The ship appears, just like the sailors said, out of the mist. One moment the horizon is empty in front of him, and the next, she looms from the fog, bow jutting into the water in front of her. She’s not a large vessel, which Stede imagines could account for her speed, how fast she appears and vanishes once again, but she’s intimidating all the same. She’s not well lit, only a few lanterns scattered across her deck. There’s a flag, flapping in the breeze. Stede squints at it, but he can’t make it out. What he does spot, however, is a figure standing at the bow, a large-brimmed hat covering their face. They stand motionless as a statue, before vanishing with a whip of their coat. 


He’s so transfixed by this character, this near-ghostly apparition, that he misses the dinghy being lowered from the side. They move silently through the water, oars dipping in and out of the waves soundlessly. The dinghy nearly bumps into his own boat before he notes it, turning with a start. There are two men occupying it. One, the rower, has a half-shaved head of dreadlocks, and is staring at Stede, mouth agape. The second, standing at the helm with a lantern, is a shorter man with gray hair, dressed all in leather. His nostrils are flaring as he takes Stede in, something akin to fury in his expression. 


“Ahoy, there,” Stede says weakly. 


“It is you,” the rower breathes. “Iz, you were right-” 


“Shut. Up.” the man at the helm hisses, never taking his eyes from Stede. He thrusts the lantern towards the rower, who takes it without a word, and with a single stride he crosses from the dinghy to Stede’s boat. Stede barely has time to blink before a fist is making  a very solid connection with his jaw. He’s sent sprawling. 

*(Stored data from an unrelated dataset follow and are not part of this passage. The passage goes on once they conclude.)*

import Mathlib.Probability.Distributions.Gaussian.HasGaussianLaw.Independence
import Mathlib.Probability.Distributions.Gaussian.Multivariate
import Mathlib.Probability.Independence.Integration
import HarnessLib

/-!
# Finite-range Gaussian fields: functionals of uncorrelated regions factorise

For a Gaussian vector `ζ ∼ N(μ₀, S)` on `ℝ^ι` (Mathlib's
`ProbabilityTheory.multivariateGaussian μ₀ S`, `S ⪰ 0` possibly singular) and two index sets `I, J`
with vanishing cross-covariances, `S i j = 0` for `i ∈ I`, `j ∈ J`, the restricted fields
`ζ|_I`, `ζ|_J` are jointly Gaussian and uncorrelated, hence **independent**
(`indepFun_restrict_multivariateGaussian`, from Mathlib's
`HasGaussianLaw.indepFun_of_covariance_eval`), and for measurable functionals `F, G` of the field
depending only on the coordinates in `I`, resp. `J`,

  `∫ F·G dN(μ₀,S) = (∫ F dN(μ₀,S)) · (∫ G dN(μ₀,S))`   (`integral_mul_eq_of_dependsOn_of_cross_eq_zero`).

This is the mechanism of a FINITE-RANGE covariance decomposition in a renormalisation-group step:
if the fluctuation covariance `C_j` has range `< dist(X, Y)`, the fluctuation integrals of polymer
activities supported on `X` and on `Y` factorise exactly,
`𝔼_{C_j}[K(X) K(Y)] = 𝔼_{C_j}[K(X)] 𝔼_{C_j}[K(Y)]` (Brydges–Guadagni–Mitter 2004;
Bauerschmidt–Brydges–Slade 2019, Ch. 4: the finite-range property makes the fluctuation fields on
non-adjacent blocks independent).

## References

* R. Bauerschmidt, D. C. Brydges, G. Slade, *Introduction to a Renormalisation Group Method*,
  LNM 2242 (2019), Ch. 4 (finite-range decomposition and independence). [BauerschmidtBrydgesSlade2019RG]
* D. C. Brydges, G. Guadagni, P. K. Mitter, *Finite range decomposition of Gaussian processes*,
  J. Stat. Phys. 115 (2004) 415–449. [BrydgesGuadagniMitter2004]
-/

noncomputable section

namespace Literature.Probability.Distributions

open MeasureTheory ProbabilityTheory Matrix WithLp

variable {ι : Type*} [Fintype ι] [DecidableEq ι] {S : Matrix ι ι ℝ}

/-- The restriction of the field to an index set `I`, as a continuous linear map
`ℝ^ι → (I → ℝ)`. [folklore] -/
def restrictCLM (I : Finset ι) : EuclideanSpace ℝ ι →L[ℝ] (↥I → ℝ) :=
  ContinuousLinearMap.pi fun i : ↥I => (EuclideanSpace.proj (i : ι) : EuclideanSpace ℝ ι →L[ℝ] ℝ)

omit [Fintype ι] [DecidableEq ι] in
/-- `restrictCLM I x i = x i`. [folklore] -/
@[simp] theorem restrictCLM_apply (I : Finset ι) (x : EuclideanSpace ℝ ι) (i : ↥I) :
    restrictCLM I x i = x (i : ι) := rfl

/-- The pair of restrictions `(ζ|_I, ζ|_J)` of a Gaussian vector is Gaussian. [folklore] -/
theorem hasGaussianLaw_restrict_pair (μ₀ : EuclideanSpace ℝ ι) (S : Matrix ι ι ℝ) (I J : Finset ι) :
    HasGaussianLaw (fun x : EuclideanSpace ℝ ι =>
      (fun i : ↥I => x (i : ι), fun j : ↥J => x (j : ι))) (multivariateGaussian μ₀ S) :=
  (IsGaussian.hasGaussianLaw_id (μ := multivariateGaussian μ₀ S)).map ((restrictCLM I).prod (restrictCLM J))

/-- **Uncorrelated restrictions of a Gaussian vector are independent**: if `S i j = 0` for all
`i ∈ I`, `j ∈ J`, then `ζ|_I` and `ζ|_J` are independent under `N(μ₀, S)`.
[cite: BauerschmidtBrydgesSlade2019RG, Ch. 4] -/
theorem indepFun_restrict_multivariateGaussian (μ₀ : EuclideanSpace ℝ ι) (hS : S.PosSemidef)
    {I J : Finset ι} (hIJ : ∀ i ∈ I, ∀ j ∈ J, S i j = 0) :
    IndepFun (fun (x : EuclideanSpace ℝ ι) (i : ↥I) => x (i : ι))
      (fun (x : EuclideanSpace ℝ ι) (j : ↥J) => x (j : ι)) (multivariateGaussian μ₀ S) := by
  refine HasGaussianLaw.indepFun_of_covariance_eval
    (X := fun (i : ↥I) (x : EuclideanSpace ℝ ι) => x (i : ι))
    (Y := fun (j : ↥J) (x : EuclideanSpace ℝ ι) => x (j : ι)) (hasGaussianLaw_restrict_pair μ₀ S I J) ?_
  intro i j
  rw [covariance_eval_multivariateGaussian hS]
  exact hIJ i i.2 j j.2

/-! ### Factorisation of expectations -/

variable {𝕜 : Type*} [RCLike 𝕜]

/-- **Factorisation for functions of the restricted fields**: for measurable `f : (I → ℝ) → 𝕜`,
`g : (J → ℝ) → 𝕜` and uncorrelated `I, J`,
`∫ f(ζ|_I) g(ζ|_J) dN = (∫ f(ζ|_I) dN)(∫ g(ζ|_J) dN)`. [cite: BauerschmidtBrydgesSlade2019RG, Ch. 4] -/
theorem integral_comp_restrict_mul_eq (μ₀ : EuclideanSpace ℝ ι) (hS : S.PosSemidef) {I J : Finset ι}
    (hIJ : ∀ i ∈ I, ∀ j ∈ J, S i j = 0) {f : (↥I → ℝ) → 𝕜} {g : (↥J → ℝ) → 𝕜}
    (hf : Measurable f) (hg : Measurable g) :
    ∫ x, f (fun i : ↥I => x (i : ι)) * g (fun j : ↥J => x (j : ι)) ∂(multivariateGaussian μ₀ S) =
      (∫ x, f (fun i : ↥I => x (i : ι)) ∂(multivariateGaussian μ₀ S)) *
        ∫ x, g (fun j : ↥J => x (j : ι)) ∂(multivariateGaussian μ₀ S) := by
  have hind := (indepFun_restrict_multivariateGaussian μ₀ hS hIJ).comp hf hg
  have hmI : Measurable fun (x : EuclideanSpace ℝ ι) (i : ↥I) => x (i : ι) := by fun_prop
  have hmJ : Measurable fun (x : EuclideanSpace ℝ ι) (j : ↥J) => x (j : ι) := by fun_prop
  exact hind.integral_fun_mul_eq_mul_integral (hf.comp hmI).aestronglyMeasurable (hg.comp hmJ).aestronglyMeasurable

/-- Extension by zero of a configuration on `I` to the whole field. [folklore] -/
def extendByZero (I : Finset ι) (u : ↥I → ℝ) : EuclideanSpace ℝ ι :=
  toLp 2 fun i => if h : i ∈ I then u ⟨i, h⟩ else 0

omit [Fintype ι] in
/-- `extendByZero` agrees with `u` on `I`. [folklore] -/
theorem extendByZero_apply_of_mem (I : Finset ι) (u : ↥I → ℝ) (i : ↥I) :
    extendByZero I u (i : ι) = u i := by
  have hi : (i : ι) ∈ I := i.2
  simp [extendByZero, hi]

omit [Fintype ι] in
/-- `extendByZero` is measurable. [folklore] -/
theorem measurable_extendByZero (I : Finset ι) : Measurable (extendByZero (ι := ι) I) := by
  unfold extendByZero
  refine (WithLp.measurable_toLp 2 _).comp ?_
  refine measurable_pi_lambda _ fun i => ?_
  by_cases h : i ∈ I
  · simp only [h, ↓reduceDIte]
    exact measurable_pi_apply _
  · simp only [h, ↓reduceDIte]
    exact measurable_const

omit [Fintype ι] in
/-- A functional depending only on the coordinates in `I` factors through the restriction to `I`.
[folklore] -/
theorem eq_apply_extendByZero_of_dependsOn {β : Type*} {F : EuclideanSpace ℝ ι → β} {I : Finset ι}
    (hF : ∀ x y : EuclideanSpace ℝ ι, (∀ i ∈ I, x i = y i) → F x = F y) (x : EuclideanSpace ℝ ι) :
    F x = F (extendByZero I (fun i : ↥I => x (i : ι))) :=
  hF x _ fun i hi => by rw [extendByZero_apply_of_mem I _ ⟨i, hi⟩]

/-- **Functionals of uncorrelated regions factorise.** Let `S ⪰ 0` with `S i j = 0` for `i ∈ I`,
`j ∈ J`, and let `F, G : ℝ^ι → 𝕜` be measurable with `F` depending only on the coordinates in `I`
and `G` only on those in `J`. Then under `ζ ∼ N(μ₀, S)`,
`𝔼[F(ζ) G(ζ)] = 𝔼[F(ζ)] 𝔼[G(ζ)]` — e.g. fluctuation integrals over a finite-range covariance of
polymer activities on polymers farther apart than the range. [cite: BauerschmidtBrydgesSlade2019RG, Ch. 4] -/
theorem integral_mul_eq_of_dependsOn_of_cross_eq_zero (μ₀ : EuclideanSpace ℝ ι) (hS : S.PosSemidef)
    {I J : Finset ι} (hIJ : ∀ i ∈ I, ∀ j ∈ J, S i j = 0) {F G : EuclideanSpace ℝ ι → 𝕜}
    (hFm : Measurable F) (hGm : Measurable G)
    (hF : ∀ x y : EuclideanSpace ℝ ι, (∀ i ∈ I, x i = y i) → F x = F y)
    (hG : ∀ x y : EuclideanSpace ℝ ι, (∀ j ∈ J, x j = y j) → G x = G y) :
    ∫ x, F x * G x ∂(multivariateGaussian μ₀ S) =
      (∫ x, F x ∂(multivariateGaussian μ₀ S)) * ∫ x, G x ∂(multivariateGaussian μ₀ S) := by
  set f : (↥I → ℝ) → 𝕜 := fun u => F (extendByZero I u) with hf
  set g : (↥J → ℝ) → 𝕜 := fun u => G (extendByZero J u) with hg
  have hfm : Measurable f := hFm.comp (measurable_extendByZero I)
  have hgm : Measurable g := hGm.comp (measurable_extendByZero J)
  have hFf : ∀ x, F x = f (fun i : ↥I => x (i : ι)) := fun x => eq_apply_extendByZero_of_dependsOn hF x
  have hGg : ∀ x, G x = g (fun j : ↥J => x (j : ι)) := fun x => eq_apply_extendByZero_of_dependsOn hG x
  simp_rw [hFf, hGg]
  exact integral_comp_restrict_mul_eq μ₀ hS hIJ hfm hgm

end Literature.Probability.Distributions

end
import Summits.HodgeConjecture.HodgeConjecture.Theorems.UeP4OfEngines
import Summits.HodgeConjecture.HodgeConjecture.Theorems.UeP4N3core
import HarnessLib

/-!
# U-e P4 from (F) alone: the local holomorphic period map of the Siegel universal family

Sub-problem `HodgeConjecture` (cell HC_CM, (U)-lane node U-e P4; P4 lead B-p03 (g14)).  The P4 socket of the (U) head
(`UHead.Ue_P4_localHolomorphicPeriodMap`, text verbatim) from the single printed fact (F) `lan2013_siegelFineModuliScheme`
([Lan2013PELCompactifications] §1.4.1): ★/📝 `UeP4OfEngines.ue_P4_of_engines` composed with the now PROVED engine (N3-core) ★/📝
`UnivFamilyN3core.ue_N3core_holds`.  [LangeBirkenhake1992] Ch. 8 §8.1 («the period map of a family of marked polarised abelian
varieties is holomorphic into `𝔥_g`»), [VoisinHodgeI2002] §10.2.1 Thm. 10.3, [MumfordFogartyKirwan1994] App. Ch. 7 §A.  Main result:
`ue_P4_of_F`.  HC_CM is proved only modulo the 7 printed citations until rung 0 closes; this helper changes no count.

## References
* [LangeBirkenhake1992] H. Lange, Ch. Birkenhake, *Complex Abelian Varieties*, Springer 1992, Ch. 8 §8.1–8.2 (Prop. 8.1.1).
* [VoisinHodgeI2002] C. Voisin, *Hodge Theory and Complex Algebraic Geometry I*, CUP 2002, §10.2.1 Thm. 10.3.
* [MumfordFogartyKirwan1994] D. Mumford, J. Fogarty, F. Kirwan, *Geometric Invariant Theory*, 3rd ed., Appendix to Ch. 7 §A (p. 235).
* [Lan2013PELCompactifications] K.-W. Lan, *Arithmetic compactifications of PEL-type Shimura varieties*, §1.4.1.
-/

set_option autoImplicit false
set_option linter.dupNamespace false

noncomputable section

open CategoryTheory CategoryTheory.Limits AlgebraicGeometry Matrix Topology
open Literature.AlgebraicGeometry
open Literature.AlgebraicGeometry.Motives (SchemeOver ComplexPoints AlgPoints specOver AbelianVariety CartierDivisor fiberOver)
open Literature.AlgebraicGeometry.AbelianSchemes (PolarizedAbelianSchemeWithLevel AbelianSchemeOver)
open Literature.AlgebraicGeometry.ModuliOfAbelianVarieties
open Literature.AlgebraicGeometry.ModuliOfAbelianVarieties.SiegelModuli
open Literature.NumberTheory.Automorphic (siegelUpperHalfSpace)
open Literature.NumberTheory.Adeles

namespace Summit.HodgeConjecture.HodgeConjecture.Theorems

namespace UeP4OfF

/-- **U-e P4 FROM (F) ALONE — `ue_P4_of_F (hF)`** (conclusion = the cell's P4 socket text verbatim).
[cite: LangeBirkenhake1992, Ch. 8 §8.1–8.2 (Prop. 8.1.1)] [cite: VoisinHodgeI2002, §10.2.1 Thm. 10.3]
[cite: MumfordFogartyKirwan1994, Appendix to Ch. 7 §A (p. 235)] -/
theorem ue_P4_of_F (hF : lan2013_siegelFineModuliScheme) :
    ∀ (g N : ℕ) (δ : Fin g → ℕ) (_hg : 0 < g) (hδ : IsPolarizationType δ) (_hN : 3 ≤ N)
      (𝓜 : SiegelFineModuliScheme g N δ) (r : gspFinAdelic δ)
      (d : ℕ) [SmoothOfRelativeDimension d ((Motives.baseChange ℚ ℂ).obj 𝓜.M).hom],
      haveI : IsLocallyNoetherian (specOver ℚ ℂ).left :=
        inferInstanceAs (IsLocallyNoetherian (Spec (CommRingCat.of ℂ)))
      haveI : Smooth ((Motives.baseChange ℚ ℂ).obj 𝓜.M).hom := SmoothOfRelativeDimension.smooth d _
      haveI : LocallyOfFiniteType ((Motives.baseChange ℚ ℂ).obj 𝓜.M).hom := inferInstance
      r ∈ principalLevelSubgroup δ 1 →
      ∀ (Z₀ : Matrix (Fin g) (Fin g) ℂ) (hZ₀ : Z₀ ∈ siegelUpperHalfSpace g)
        (P₀ : PolarizedAbelianSchemeWithLevel g N δ (specOver ℚ ℂ).left), IsAdmissibleAt hδ r Z₀ hZ₀ P₀ →
      ∃ (W : Set (ComplexPoints ((Motives.baseChange ℚ ℂ).obj 𝓜.M)))
        (π : ComplexPoints ((Motives.baseChange ℚ ℂ).obj 𝓜.M) → Matrix (Fin g) (Fin g) ℂ),
        IsOpen W ∧
        AlgPoints.baseChangeEquiv (algebraMap ℚ ℂ) 𝓜.M (𝓜.classifyingMap (specOver ℚ ℂ) P₀) ∈ W ∧
        π (AlgPoints.baseChangeEquiv (algebraMap ℚ ℂ) 𝓜.M (𝓜.classifyingMap (specOver ℚ ℂ) P₀)) = Z₀ ∧
        ContinuousOn π W ∧
        -- `π` is holomorphic on `W`, entrywise, read in every holomorphic algebraic chart of `𝓜_ℂ(ℂ)`
        (∀ x ∈ W, ∀ (i j : Fin g),
          DifferentiableOn ℂ
            ((fun y ↦ π y i j) ∘ (ComplexPoints.algebraicChart ((Motives.baseChange ℚ ℂ).obj 𝓜.M) d x).symm)
            ((ComplexPoints.algebraicChart ((Motives.baseChange ℚ ℂ).obj 𝓜.M) d x).target ∩
              (ComplexPoints.algebraicChart ((Motives.baseChange ℚ ℂ).obj 𝓜.M) d x).symm ⁻¹' W)) ∧
        -- `π` READS ADMISSIBILITY at `r` on `W`
        (∀ x ∈ W, ∃ hx : π x ∈ siegelUpperHalfSpace g,
          ∃ P' : PolarizedAbelianSchemeWithLevel g N δ (specOver ℚ ℂ).left,
            IsAdmissibleAt hδ r (π x) hx P' ∧
            AlgPoints.baseChangeEquiv (algebraMap ℚ ℂ) 𝓜.M (𝓜.classifyingMap (specOver ℚ ℂ) P') = x) :=
  UeP4OfEngines.ue_P4_of_engines hF UnivFamilyN3core.ue_N3core_holds

end UeP4OfF

end Summit.HodgeConjecture.HodgeConjecture.Theorems

end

“What in the fuck do you think you’re doing here?” the man says. He squats down, grabbing Stede’s face, thumb digging painfully into the flesh of his cheek. “What, your fancy life wasn’t good enough for you? You had to come back here and-”


“Unhand me, sir,” Stede says. In the quiet, his voice echoes across the water, and the man claps a hand over his mouth. 


“Are you stupid?” he demands in a whisper. He stares over his shoulder, chest moving rapidly. He looks terrified. “He’ll hear you, you idiot. He’s going to fucking kill you.” 


“Who is?” 


“Who- Who the fuck do you think?” the man says, mouth agape. “Blackbeard.” 


Stede’s eyes widen to the size of saucers. “Blackbeard? Blackbeard is on that ship?” 


The stare he receives in response is enough to wither him. “Where else would he be?” 


“Well, I’m sure I don’t know,” Stede says. “I don’t keep track of Blackbeard’s whereabouts.”


“You don’t-” the man looks back to the rower, as if for help, but the larger man just shrugs. 


“You have the fucking nerve to-to track us down and fucking pretend you’re- what, just sailing?” 


“I’m not just sailing,” Stede says indignantly. “I’m looking for Izzy Hands.” 


“Hey, Iz, that’s your name!” 


“Ivan, one more word and I will cut your tongue out,” the man snaps, but he’s still staring at Stede like he’s missing something. 


“You’re Izzy Hands?” Stede asks. He receives only a single nod. 


“I’m looking for someone named Ed,” Stede says, grasping at Izzy’s wrist. Izzy snatches his hand back in disgust. “Please. It's important.” 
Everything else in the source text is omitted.